Sadly, a war requires the loss of a large sum of human lives. In addition, President Bush is putting lives at stake for a strike at a presently unproved opponent.
Senator Barbara Boxer (D-CA) comments, “It is un-American to attack people because of a perceived future threat, killing, potentially, thousands of non-combatants and our own young men and women. It is madness!” (Capitol Advantage 1).
Never in the history of the United States of America has an administration used a first strike policy. This policy is plainly immoral and an attack on our own constitution as well as the UN Charter. In addition, an attack on Hussein may be useless.
The Nonviolence Web explains, “Two incredibly bloody wars have failed to oust him, indeed have only strengthened his hold on power, and it is quite doubtful that further military action will create a real peace for Iraq, the Middle East, or the planet” (Nonviolence Web 2).
To rid Iraq of Hussein, the U.S. government needs to discuss alternatives to war.
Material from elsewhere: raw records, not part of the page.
import Summits.QuantumFields.QCD.Theorems.NestedDissectionSeaEarlyCrosserLawCurvatureBound
import Summits.QuantumFields.QCD.Theorems.NestedDissectionSeaKineticEdge
import Literature.MathematicalPhysics.QuantumLattice.WilsonCellSchur

/-!
# Curvature bound for Dirichlet-cell early crossers (crux `EarlyCrosserLaw`, stmt-QuantumFields-13995)

Line `cells-inherit-torus-extinction`, lead c5 (`prover-line-stmt-QuantumFields-13995-c5-0`).

The landed lattice Weitzenböck bound (`CurvatureBound.plaquetteDefect_le_quadForm`, p134187) says
that the `v`-weighted plaquette defect of ANY torus field `v` is at most `96 · Re⟨v, D_W(U,0,1) v⟩`.
Clause (a′) of the crux is about DIRICHLET CELLS: the charged object is a kernel vector `w` of the cell
matrix `wilsonCell U μ' x t` (the cell is singular at bare mass `μ'`; it is an EARLY crosser for
flavour `f` iff `μ' ≥ m_f(k)`, i.e. `−μ' ≤ |m_crit(k)| − a_k m_f/Z_m(k)`, which tends to `0` on the
physical branch). This file transfers the bound to cells by zero extension:

* `cellKernel_linkDefect_eq`: for a kernel vector `w` of the cell at `μ'`, the total squared covariant
  link defect of its zero extension `ŵ` is EXACTLY `2(−μ')‖w‖²` (the kinetic identity
  `Re⟨ŵ, D_W(U,μ',1) ŵ⟩ = μ'‖ŵ‖² + ½ Σ |link defect|²` of `re_quadForm_wilsonDirac_eq_wilsonTerm`, and
  `⟨ŵ, D_W(U,μ',1) ŵ⟩ = ⟨w, D_c w⟩ = 0` because the cell acts on `w` as `D_W` acts on `ŵ`);
* `cellKernel_plaquetteDefect_le`: hence the `ŵ`-weighted plaquette defect over the whole torus —
  i.e. over the plaquettes based at sites of the box, weighted by `|w|²` there — is at most
  `96 (−μ') ‖w‖²`.

Reading for the crux: an early crosser (`−μ' ≤ |m_crit(k)|`, `→ 0` on the branch) sees every
plaquette where it lives trivial to precision `96 |m_crit(k)|` in the `|w|²`-weighted mean — the
deterministic half of "carriers of early real modes are covariantly smooth" that both S2′ (quasimode
carriers) and S3′ (sheet-attached carriers) presuppose. The probabilistic half (how rare such smooth
carriers are ABOVE the pinned line) is the open content of the stubs. Tree definitions only; no named
facts. [folklore]
-/

noncomputable section

open Matrix Complex
open scoped ComplexConjugate BigOperators
open Literature.MathematicalPhysics.QuantumLattice Literature.MathematicalPhysics.QuantumFieldTheory
  Literature.Probability.LatticeModels
open Summit.QuantumFields.QCD.Theorems.KineticEdge (sum_dite_subtype)
open Summit.QuantumFields.QCD.Theorems.HeatSlicedQuarksAccretiveWilsonDirac
  (re_quadForm_wilsonDirac_eq_wilsonTerm)

namespace Summit.QuantumFields.QCD.Cruxes.EarlyCrosserLaw.CurvatureBound

/-- **The cell acts on `w` as `D_W` acts on its zero extension** (entries inside the box): for
`ŵ i = w i` on the box and `0` outside, `(D_W(U,μ,1) ŵ) i = (D_c w) i` for every box index `i`
(the cell matrix is the principal submatrix `Matrix.toSquareBlockProp`). [folklore] -/
theorem mulVec_zeroExt_eq_wilsonCell_mulVec {N : ℕ} [NeZero N] (U : GaugeConfig 4 N SU3) (μ : ℝ) (x : TorusSite 4 N)
    (t : Fin 4 → ℕ) [Fintype {a // wilsonBox x t a}] (w : {a // wilsonBox x t a} → ℂ)
    (i : {a // wilsonBox x t a}) :
    (wilsonDirac (fundamentalRep (Fin 3)) U μ 1 *ᵥ
        fun q => if h : wilsonBox x t q then w ⟨q, h⟩ else 0) i =
      (wilsonCell U μ x t *ᵥ w) i := by
  set D := wilsonDirac (fundamentalRep (Fin 3)) U μ 1 with hD
  set v : TorusSite 4 N × Fin 3 × Fin 4 → ℂ := fun q => if h : wilsonBox x t q then w ⟨q, h⟩ else 0
    with hv
  have hvp : ∀ j : {a // wilsonBox x t a}, v j = w j := fun j => by simp [hv, j.2]
  have hvn : ∀ j, ¬ wilsonBox x t j → v j = 0 := fun j hj => by simp [hv, hj]
  simp only [Matrix.mulVec, dotProduct, wilsonCell, Matrix.toSquareBlockProp_def, Matrix.of_apply]
  have hR : (∑ j : {a // wilsonBox x t a}, D (i : TorusSite 4 N × Fin 3 × Fin 4) j * w j) =
      ∑ j ∈ Finset.univ.filter (wilsonBox x t), D (i : TorusSite 4 N × Fin 3 × Fin 4) j * v j := by
    rw [Finset.sum_subtype (Finset.univ.filter (wilsonBox x t)) (p := wilsonBox x t)
      (fun j => by simp)]
    exact Finset.sum_congr rfl fun j _ => by rw [hvp j]
  rw [hR, Finset.sum_filter]
  refine Finset.sum_congr rfl fun j _ => ?_
  by_cases hj : wilsonBox x t j
  · simp [hj]
  · simp [hj, hvn j hj]

/-- **Quadratic form of the zero extension of a kernel vector vanishes**: if `D_c w = 0` then
`Σ_i conj(ŵ i) (D_W(U,μ',1) ŵ) i = 0`. [folklore] -/
theorem quadForm_zeroExt_eq_zero_of_kernel {N : ℕ} [NeZero N] (U : GaugeConfig 4 N SU3) (μ' : ℝ) (x : TorusSite 4 N)
    (t : Fin 4 → ℕ) (w : {a // wilsonBox x t a} → ℂ) (hw : wilsonCell U μ' x t *ᵥ w = 0) :
    (∑ i, conj ((fun q => if h : wilsonBox x t q then w ⟨q, h⟩ else (0 : ℂ)) i) *
        (wilsonDirac (fundamentalRep (Fin 3)) U μ' 1 *ᵥ
          fun q => if h : wilsonBox x t q then w ⟨q, h⟩ else 0) i) = 0 := by
  set v : TorusSite 4 N × Fin 3 × Fin 4 → ℂ := fun q => if h : wilsonBox x t q then w ⟨q, h⟩ else 0
    with hv
  have hvn : ∀ j, ¬ wilsonBox x t j → v j = 0 := fun j hj => by simp [hv, hj]
  have hterm : ∀ i, conj (v i) * (wilsonDirac (fundamentalRep (Fin 3)) U μ' 1 *ᵥ v) i =
      if h : wilsonBox x t i then
        conj (w ⟨i, h⟩) * (wilsonCell U μ' x t *ᵥ w) ⟨i, h⟩ else 0 := by
    intro i
    by_cases hi : wilsonBox x t i
    · rw [dif_pos hi, ← mulVec_zeroExt_eq_wilsonCell_mulVec U μ' x t w ⟨i, hi⟩]
      simp [hv, hi]
    · rw [dif_neg hi, hvn i hi, map_zero, zero_mul]
  simp_rw [hterm]
  rw [sum_dite_subtype (wilsonBox x t) (instp := inferInstance)
    (fun a => conj (w a) * (wilsonCell U μ' x t *ᵥ w) a), hw]
  simp

/-- **Norm of the zero extension**: `Σ_i |ŵ i|² = Σ_q |w q|²`. [folklore] -/
theorem sum_norm_sq_zeroExt {N : ℕ} [NeZero N] (x : TorusSite 4 N) (t : Fin 4 → ℕ) (w : {a // wilsonBox x t a} → ℂ) :
    ∑ i, ‖(fun q => if h : wilsonBox x t q then w ⟨q, h⟩ else (0 : ℂ)) i‖ ^ 2 = ∑ q, ‖w q‖ ^ 2 := by
  have : ∀ i, ‖(fun q => if h : wilsonBox x t q then w ⟨q, h⟩ else (0 : ℂ)) i‖ ^ 2 =
      if h : wilsonBox x t i then ‖w ⟨i, h⟩‖ ^ 2 else 0 := by
    intro i
    by_cases hi : wilsonBox x t i
    · simp [hi]
    · simp [hi]
  simp_rw [this]
  exact sum_dite_subtype (wilsonBox x t) (instp := inferInstance) (fun a => ‖w a‖ ^ 2)

/-- **Link defect of a cell kernel vector (exact).** If the Dirichlet cell of the box `(x,t)` is
singular at bare mass `μ'` with kernel vector `w`, the total squared covariant link defect of the zero
extension `ŵ` is `Σ_{y,μ,a,α} |Σ_b ρ(U(y,μ))_{ab} ŵ(y+μ̂,b,α) − ŵ(y,a,α)|² = 2 (−μ') Σ_q |w q|²`
(kinetic identity at mass `μ'` with vanishing quadratic form). In particular `μ' ≤ 0`: a cell can only
cross at non-positive bare mass (the numerical-range fact behind `KineticEdge`). [folklore] -/
theorem cellKernel_linkDefect_eq {N : ℕ} [NeZero N] (U : GaugeConfig 4 N SU3) (μ' : ℝ)
    (x : TorusSite 4 N) (t : Fin 4 → ℕ) (w : {a // wilsonBox x t a} → ℂ)
    (hw : wilsonCell U μ' x t *ᵥ w = 0) :
    ∑ y : TorusSite 4 N, ∑ μ : Fin 4, ∑ a : Fin 3, ∑ α : Fin 4,
        ‖(∑ b : Fin 3, fundamentalRep (Fin 3) (U (y, μ)) a b *
            (fun q => if h : wilsonBox x t q then w ⟨q, h⟩ else (0 : ℂ)) (Site.shift y μ, b, α)) -
          (fun q => if h : wilsonBox x t q then w ⟨q, h⟩ else (0 : ℂ)) (y, a, α)‖ ^ 2 =
      2 * (-μ') * ∑ q, ‖w q‖ ^ 2 := by
  have hkin := re_quadForm_wilsonDirac_eq_wilsonTerm (fundamentalRep (Fin 3))
    fundamentalRep_mem_unitaryGroup U μ' (fun q => if h : wilsonBox x t q then w ⟨q, h⟩ else (0 : ℂ))
  have h0 := quadForm_zeroExt_eq_zero_of_kernel U μ' x t w hw
  have hstar : (∑ i, star ((fun q => if h : wilsonBox x t q then w ⟨q, h⟩ else (0 : ℂ)) i) *
      (wilsonDirac (fundamentalRep (Fin 3)) U μ' 1 *ᵥ
        fun q => if h : wilsonBox x t q then w ⟨q, h⟩ else 0) i) = 0 := h0
  rw [hstar, Complex.zero_re, sum_norm_sq_zeroExt] at hkin
  linarith

/-- **A cell can only cross at non-positive bare mass** (`μ' ≤ 0` for a non-zero kernel vector;
corollary of `cellKernel_linkDefect_eq`). [folklore] -/
theorem cellKernel_mass_nonpos {N : ℕ} [NeZero N] (U : GaugeConfig 4 N SU3) (μ' : ℝ) (x : TorusSite 4 N)
    (t : Fin 4 → ℕ) (w : {a // wilsonBox x t a} → ℂ) (hw : wilsonCell U μ' x t *ᵥ w = 0)
    (hw0 : w ≠ 0) : μ' ≤ 0 := by
  have h := cellKernel_linkDefect_eq U μ' x t w hw
  have hpos : 0 < ∑ q, ‖w q‖ ^ 2 := by
    obtain ⟨q, hq⟩ : ∃ q, w q ≠ 0 := Function.ne_iff.mp hw0
    have hq' : 0 < ‖w q‖ ^ 2 := by positivity
    have hle : ‖w q‖ ^ 2 ≤ ∑ q, ‖w q‖ ^ 2 :=
      Finset.single_le_sum (f := fun q => ‖w q‖ ^ 2) (fun i _ => by positivity) (Finset.mem_univ q)
    exact lt_of_lt_of_le hq' hle
  have hnn : 0 ≤ 2 * (-μ') * ∑ q, ‖w q‖ ^ 2 := by rw [← h]; positivity
  nlinarith

/-- **Curvature bound for a Dirichlet-cell crosser (Weitzenböck, cell form).** If the Dirichlet cell
of the box `(x,t)` is singular at bare mass `μ'` with kernel vector `w`, then the `|w|²`-weighted
plaquette defect — summed over all plaquettes `(y,μ,ν)` based at box sites `y`, all spins `α` —
satisfies `Σ_{y,μ,ν,α} Σ_a |ŵ(y,a,α) − (U_□(y,μ,ν) ŵ(y,·,α))(a)|² ≤ 96 (−μ') Σ_q |w q|²`
(`plaquetteDefect_le_quadForm` for the zero extension `ŵ`, whose form at mass `0` equals
`(−μ')‖w‖²`). For an EARLY crosser of clause (a′) (`−μ' ≤ |m_crit(k)| − a_k m_f/Z_m(k) → 0` on the
physical branch) the gauge field is flat to precision `96 |m_crit(k)|` wherever the mode lives. [folklore] -/
theorem cellKernel_plaquetteDefect_le {N : ℕ} [NeZero N] (U : GaugeConfig 4 N SU3) (μ' : ℝ)
    (x : TorusSite 4 N) (t : Fin 4 → ℕ) (w : {a // wilsonBox x t a} → ℂ)
    (hw : wilsonCell U μ' x t *ᵥ w = 0) :
    ∑ y : TorusSite 4 N, ∑ μ : Fin 4, ∑ ν : Fin 4, ∑ α : Fin 4, ∑ a : Fin 3,
        ‖(fun q => if h : wilsonBox x t q then w ⟨q, h⟩ else (0 : ℂ)) (y, a, α) -
          ((fundamentalRep (Fin 3) (plaquetteHolonomy U y μ ν)) *ᵥ
            (fun b => (fun q => if h : wilsonBox x t q then w ⟨q, h⟩ else (0 : ℂ)) (y, b, α))) a‖ ^ 2 ≤
      96 * (-μ') * ∑ q, ‖w q‖ ^ 2 := by
  set v : TorusSite 4 N × Fin 3 × Fin 4 → ℂ := fun q => if h : wilsonBox x t q then w ⟨q, h⟩ else 0
    with hv
  have hP := plaquetteDefect_le_quadForm U v
  -- the form at mass `0` equals `(−μ')‖w‖²`: kinetic identity at `0` and at `μ'`
  have hkin0 := re_quadForm_wilsonDirac_eq_wilsonTerm (fundamentalRep (Fin 3))
    fundamentalRep_mem_unitaryGroup U 0 v
  have hlink := cellKernel_linkDefect_eq U μ' x t w hw
  have hre : (∑ i, conj (v i) * (wilsonDirac (fundamentalRep (Fin 3)) U 0 1 *ᵥ v) i).re =
      (-μ') * ∑ q, ‖w q‖ ^ 2 := by
    have : (∑ i, conj (v i) * (wilsonDirac (fundamentalRep (Fin 3)) U 0 1 *ᵥ v) i) =
        ∑ i, star (v i) * (wilsonDirac (fundamentalRep (Fin 3)) U 0 1 *ᵥ v) i := rfl
    rw [this, hkin0, zero_mul, zero_add, hlink]
    ring
  rw [hre] at hP
  calc _ ≤ 96 * ((-μ') * ∑ q, ‖w q‖ ^ 2) := hP
    _ = 96 * (-μ') * ∑ q, ‖w q‖ ^ 2 := by ring

end Summit.QuantumFields.QCD.Cruxes.EarlyCrosserLaw.CurvatureBound

end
Peace saves lives, war destroys them and that of future generations.
Lastly, an attack on Iraq would threaten the lives of millions of innocent Iraqis. The killing of innocent civilians will raise the hatred of Iraq’s youth, who may become terrorist, which is the exact group the U.S. is trying to stop.
According to Phyllis Bennis, a policy analyst and expert on Iraq at the Institute of Policy Studies, “Ten thousand Iraqi civilians, or more, would be killed in a large scale U.S. attack. Baghdad is a city roughly the size of Los Angeles; an air campaign and invasion of the city would put four to five million civilians at risk” (Peace-Action 1).
Iraqis are presently suffering greatly from economic sanctions, and as the result, millions of civilians have died, 500,000 of whom are children under the age of five. Another attack would seem on the brink of evil, considering these conditions. If Bush is attempting to destroy terrorism through an attack on Iraq, he is terribly mistaken.